Les vantards n’ont pas d’oreilles

On ne peut s’empêcher de penser, toutefois, que la première activité d’une administration est… de dire du bien d’elle-même. Du moins, à en juger par les tonnes de communiqués, et les grand-messes comme celle de mi-mai (Genève avec Rhône-Alpes) au Campus Biotech: à «l’intelligence artificielle», le diagnostic médical; à l’instinct naturel, l’étalage de vanité (antidote: le Forum économique rhodanien). Communication à sens unique, car quand l’administré interpelle l’administration, c’est plus souvent silence radio que raison donnée. «Une plaie de notre République, ces pouvoirs publics qui ne répondent jamais aux courriers», admettait en son temps le conseiller d’Etat David Hiler.
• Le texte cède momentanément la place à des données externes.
import Mathlib.NumberTheory.DiophantineApproximation.Basic
import Mathlib.Tactic
import HarnessLib

/-!
# Recovering an irrational period from two Fourier samples (Jozsa 2003, §10 Lemma 2 and Thm. 6)

Topic `Computability/Cryptography`; brick of the discharge of
`Literature.Computability.Cryptography.Hallgren2007_regulator_qsolvable_delim` (`HallgrenPell.lean`).
Theorem file (no definitions, no named facts): the elementary arithmetic of the classical
post-processing in Hallgren's period finding for an irrational period `S` (Jozsa 2003, §10, proof of
Thm. 6, pp. 20–21). Quantum Fourier sampling in dimension `q ≥ 3S²` yields, with good probability,
an integer `c` within `1/2` of a multiple `kq/S` with `1 ≤ k ≤ S` (op. cit. eqs. (j1)–(j2);
`PseudoPeriodicCorrMass.lean`, `HallgrenCombTable.lean`). From two such samples `c ≈ kq/S`,
`d ≈ lq/S`:

* `abs_div_sub_div_lt` — **Jozsa's Lemma 2**: `|c/d − k/l| < 1/(2l²)` (for `q ≥ 3S²`,
  `1 ≤ k, l ≤ S`; the printed proof assumes `k < l`, which is not needed);
* `exists_convergent_eq` — hence `k/l` (in lowest terms) is a convergent of `c/d`, by Legendre's
  theorem (Hardy–Wright Thm. 184; Mathlib `Real.exists_rat_eq_convergent`);
* `abs_sub_mul_div_le` — **the rounding step**: `|S − kq/c| ≤ 1/5`, so the integer nearest to
  `kq/c` is within `1` of `S` (op. cit. p. 21: "`kq/c = S/(1 + α)` where `|α| < 1/(6S)`"),
  `abs_sub_round_lt_one`;
* `sample_pos` — such samples are positive (`c ≥ 3S − 1/2`).

## References

* R. Jozsa, *Notes on Hallgren's efficient quantum algorithm for solving Pell's equation*,
  arXiv:quant-ph/0302134 (2003), §10, Thm. 6 (proof) and Lemma 2. [Jozsa2003]
* G. H. Hardy, E. M. Wright, *An Introduction to the Theory of Numbers*, Thm. 184 (Legendre).
  [HardyWright2008]
-/

namespace Literature.Computability.Cryptography

namespace IrrationalPeriod

/-- **A good sample is positive**: if `|c − kq/S| ≤ 1/2` with `1 ≤ k`, `1 ≤ S` and `3S² ≤ q`, then
`3S − 1/2 ≤ c`, in particular `0 < c`. [cite: Jozsa2003, §10 (proof of Thm. 6)] -/
theorem sample_ge {S : ℝ} {q k : ℕ} {c : ℤ} (hS : 1 ≤ S) (hq : 3 * S ^ 2 ≤ q) (hk : 1 ≤ k)
    (hc : |(c : ℝ) - k * q / S| ≤ 1 / 2) : 3 * S - 1 / 2 ≤ c := by
  have hS0 : 0 < S := by linarith
  rw [abs_le] at hc
  have hk' : (1 : ℝ) ≤ k := by exact_mod_cast hk
  have h1 : (q : ℝ) / S ≤ k * q / S := by
    rw [div_le_div_iff_of_pos_right hS0]
    nlinarith [(show (0 : ℝ) ≤ q by positivity)]
  have h2 : 3 * S ≤ (q : ℝ) / S := by
    rw [le_div_iff₀ hS0]; nlinarith
  linarith [hc.1]

/-- A good sample is positive. [cite: Jozsa2003, §10 (proof of Thm. 6)] -/
theorem sample_pos {S : ℝ} {q k : ℕ} {c : ℤ} (hS : 1 ≤ S) (hq : 3 * S ^ 2 ≤ q) (hk : 1 ≤ k)
    (hc : |(c : ℝ) - k * q / S| ≤ 1 / 2) : 0 < c := by
  have := sample_ge hS hq hk hc
  exact_mod_cast (show (0 : ℝ) < c by linarith)

/-- **Jozsa's Lemma 2.** If `q ≥ 3S²`, `1 ≤ k, l ≤ S` and `c, d` are within `1/2` of `kq/S`, `lq/S`,
then `|c/d − k/l| < 1/(2l²)`: indeed `cl − dk = ε_k l − ε_l k` has absolute value `≤ (k + l)/2`
while `dl ≥ l(lq/S − 1/2)`, and `S(k + l) + S/2 < 3S² ≤ q`. (The print takes `k < l`; the bound
`(k + l)/2 ≤ S` makes this unnecessary.) [cite: Jozsa2003, §10 Lemma 2] -/
theorem abs_div_sub_div_lt {S : ℝ} {q k l : ℕ} {c d : ℤ} (hS : 1 ≤ S) (hq : 3 * S ^ 2 ≤ q)
    (hk : 1 ≤ k) (hkS : (k : ℝ) ≤ S) (hl : 1 ≤ l) (hlS : (l : ℝ) ≤ S)
    (hc : |(c : ℝ) - k * q / S| ≤ 1 / 2) (hd : |(d : ℝ) - l * q / S| ≤ 1 / 2) :
    |(c : ℝ) / d - k / l| < 1 / (2 * (l : ℝ) ^ 2) := by
  have hS0 : 0 < S := by linarith
  have hk' : (1 : ℝ) ≤ k := by exact_mod_cast hk
  have hl' : (1 : ℝ) ≤ l := by exact_mod_cast hl
  have hdge := sample_ge hS hq hl hd
  have hdpos : (0 : ℝ) < d := by linarith
  set εk : ℝ := (c : ℝ) - k * q / S with hεk
  set εl : ℝ := (d : ℝ) - l * q / S with hεl
  have hεk' : |εk| ≤ 1 / 2 := hc
  have hεl' : |εl| ≤ 1 / 2 := hd
  -- the numerator `c l - d k = εk l - εl k`
  have hnum : (c : ℝ) * l - d * k = εk * l - εl * k := by
    rw [hεk, hεl]; field_simp; ring
  have hnum_le : |(c : ℝ) * l - d * k| ≤ (k + l) / 2 := by
    rw [hnum]
    rw [abs_le] at hεk' hεl' ⊢
    constructor <;> nlinarith [hεk'.1, hεk'.2, hεl'.1, hεl'.2]
  -- rewrite the difference of fractions
  have hdl : (0 : ℝ) < d * l := by positivity
  have hfrac : (c : ℝ) / d - k / l = ((c : ℝ) * l - d * k) / (d * l) := by
    field_simp
  rw [hfrac, abs_div, abs_of_pos hdl, div_lt_div_iff₀ hdl (by positivity)]
  -- goal: |c l - d k| * (2 l²) < 1 * (d l)
  have hd_lower : (l : ℝ) * q / S - 1 / 2 ≤ d := by
    rw [abs_le] at hεl'; linarith [hεl'.1]
  -- `(k + l) l + 1/2 < l q / S` from `q ≥ 3 S²`, `k, l ≤ S`, `S l ≥ 1`
  have hkey : ((k : ℝ) + l) * l + 1 / 2 < l * q / S := by
    have ha : ((k : ℝ) + l) * l ≤ 2 * S * l := by nlinarith
    have hb : 3 * S * l ≤ (l : ℝ) * q / S := by
      rw [le_div_iff₀ hS0]; nlinarith
    have hc' : (1 : ℝ) ≤ S * l := by nlinarith
    linarith
  calc |(c : ℝ) * l - d * k| * (2 * (l : ℝ) ^ 2) ≤ (k + l) / 2 * (2 * (l : ℝ) ^ 2) :=
        mul_le_mul_of_nonneg_right hnum_le (by positivity)
    _ = (((k : ℝ) + l) * l) * l := by ring
    _ < d * l := mul_lt_mul_of_pos_right (by linarith) (by positivity)
    _ = 1 * (d * l) := by ring

/-- **`k/l` is a convergent of `c/d`** (Legendre's theorem, Hardy–Wright Thm. 184, applied to
Lemma 2): the rational `k/l` — in lowest terms, whatever `gcd(k, l)` is — occurs among the continued
fraction convergents of `c/d`. [cite: Jozsa2003, §10 (proof of Thm. 6: "k/l is a convergent of the continued fraction of c/d")] -/
theorem exists_convergent_eq {S : ℝ} {q k l : ℕ} {c d : ℤ} (hS : 1 ≤ S) (hq : 3 * S ^ 2 ≤ q)
    (hk : 1 ≤ k) (hkS : (k : ℝ) ≤ S) (hl : 1 ≤ l) (hlS : (l : ℝ) ≤ S)
    (hc : |(c : ℝ) - k * q / S| ≤ 1 / 2) (hd : |(d : ℝ) - l * q / S| ≤ 1 / 2) :
    ∃ n : ℕ, ((k : ℚ) / l) = Real.convergent ((c : ℝ) / d) n := by
  apply Real.exists_rat_eq_convergent
  have h := abs_div_sub_div_lt hS hq hk hkS hl hlS hc hd
  have hcast : (((k : ℚ) / l : ℚ) : ℝ) = (k : ℝ) / l := by push_cast; rfl
  rw [hcast]
  refine h.trans_le ?_
  -- `den (k/l) ≤ l`
  have hden : (((k : ℚ) / l).den : ℝ) ≤ l := by
    have h1 : ((k : ℚ) / l).den ≤ l := by
      have hdv := Rat.den_dvd (k : ℤ) (l : ℤ)
      rw [Rat.divInt_eq_div] at hdv
      push_cast at hdv
      have := Int.le_of_dvd (by exact_mod_cast hl) hdv
      exact_mod_cast this
    exact_mod_cast h1
  have hden0 : (0 : ℝ) < ((k : ℚ) / l).den := by exact_mod_cast Rat.den_pos _
  rw [one_div_le_one_div (by positivity) (by positivity)]
  nlinarith

/-- **The rounding step**: `|S − kq/c| ≤ 1/5` for a good sample `c ≈ kq/S` (`q ≥ 3S²`, `S ≥ 1`,
`k ≥ 1`): `kq/c − S = −Sε/c` with `|ε| ≤ 1/2` and `c ≥ 3S − 1/2 ≥ 5S/2`.
[cite: Jozsa2003, §10 (proof of Thm. 6: "|S − ⌊kq/c⌉| ≤ 1")] -/
theorem abs_sub_mul_div_le {S : ℝ} {q k : ℕ} {c : ℤ} (hS : 1 ≤ S) (hq : 3 * S ^ 2 ≤ q) (hk : 1 ≤ k)
    (hc : |(c : ℝ) - k * q / S| ≤ 1 / 2) : |S - k * q / c| ≤ 1 / 5 := by
  have hS0 : 0 < S := by linarith
  have hcge := sample_ge hS hq hk hc
  have hcpos : (0 : ℝ) < c := by linarith
  set ε : ℝ := (c : ℝ) - k * q / S with hε
  have hε' : |ε| ≤ 1 / 2 := hc
  have hkq : (k : ℝ) * q = S * (c - ε) := by rw [hε]; field_simp; ring
  have hkey : S - k * q / c = S * ε / c := by
    rw [hkq]; field_simp; ring
  rw [hkey, abs_div, abs_of_pos hcpos, abs_mul, abs_of_pos hS0, div_le_iff₀ hcpos]
  rw [abs_le] at hε'
  have : |ε| ≤ 1 / 2 := abs_le.mpr hε'
  nlinarith [abs_nonneg ε]

/-- The integer nearest to `kq/c` is within `1` of `S` (in fact within `7/10`).
[cite: Jozsa2003, §10 (proof of Thm. 6: "|S − ⌊kq/c⌉| ≤ 1")] -/
theorem abs_sub_round_lt_one {S : ℝ} {q k : ℕ} {c : ℤ} (hS : 1 ≤ S) (hq : 3 * S ^ 2 ≤ q)
    (hk : 1 ≤ k) (hc : |(c : ℝ) - k * q / S| ≤ 1 / 2) :
    |S - round ((k : ℝ) * q / c)| < 1 := by
  have h1 := abs_sub_mul_div_le hS hq hk hc
  have h2 := abs_sub_round ((k : ℝ) * q / c)
  rw [abs_le] at h1 h2
  rw [abs_lt]
  constructor <;> linarith [h1.1, h1.2, h2.1, h2.2]

end IrrationalPeriod

end Literature.Computability.Cryptography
D’ailleurs, nombre de services – en particulier dans les écoles ou la santé – n’ont toujours pas découvert l’existence du «mail»… mais envoient des textos impérieux même à qui n’a pas d’appareil.

Nul n’est grand homme
pour son valet

Cet article se veut léger et ne doit pas être pris au pied de la lettre: dire qu’on ne sait plus faire de bon boulot dans ce pays ou que les services publics sont juste le havre de clowns est outré. Mais la mise en question a chez nous des limites étroites: quand il s’agit de Carl Vogt, c’est dans le vent: le conformisme progressiste a remplacé le conformisme conservateur. Mais nos administrations se sentent toujours incarner la perfection, et l’administré a toujours du mal à les faire douter. Alors si nos fonctionnaires – du greffier au ministre – ont l’air de grands hommes entre pairs, vus du public, ils semblent plutôt jouer à la poupée russe.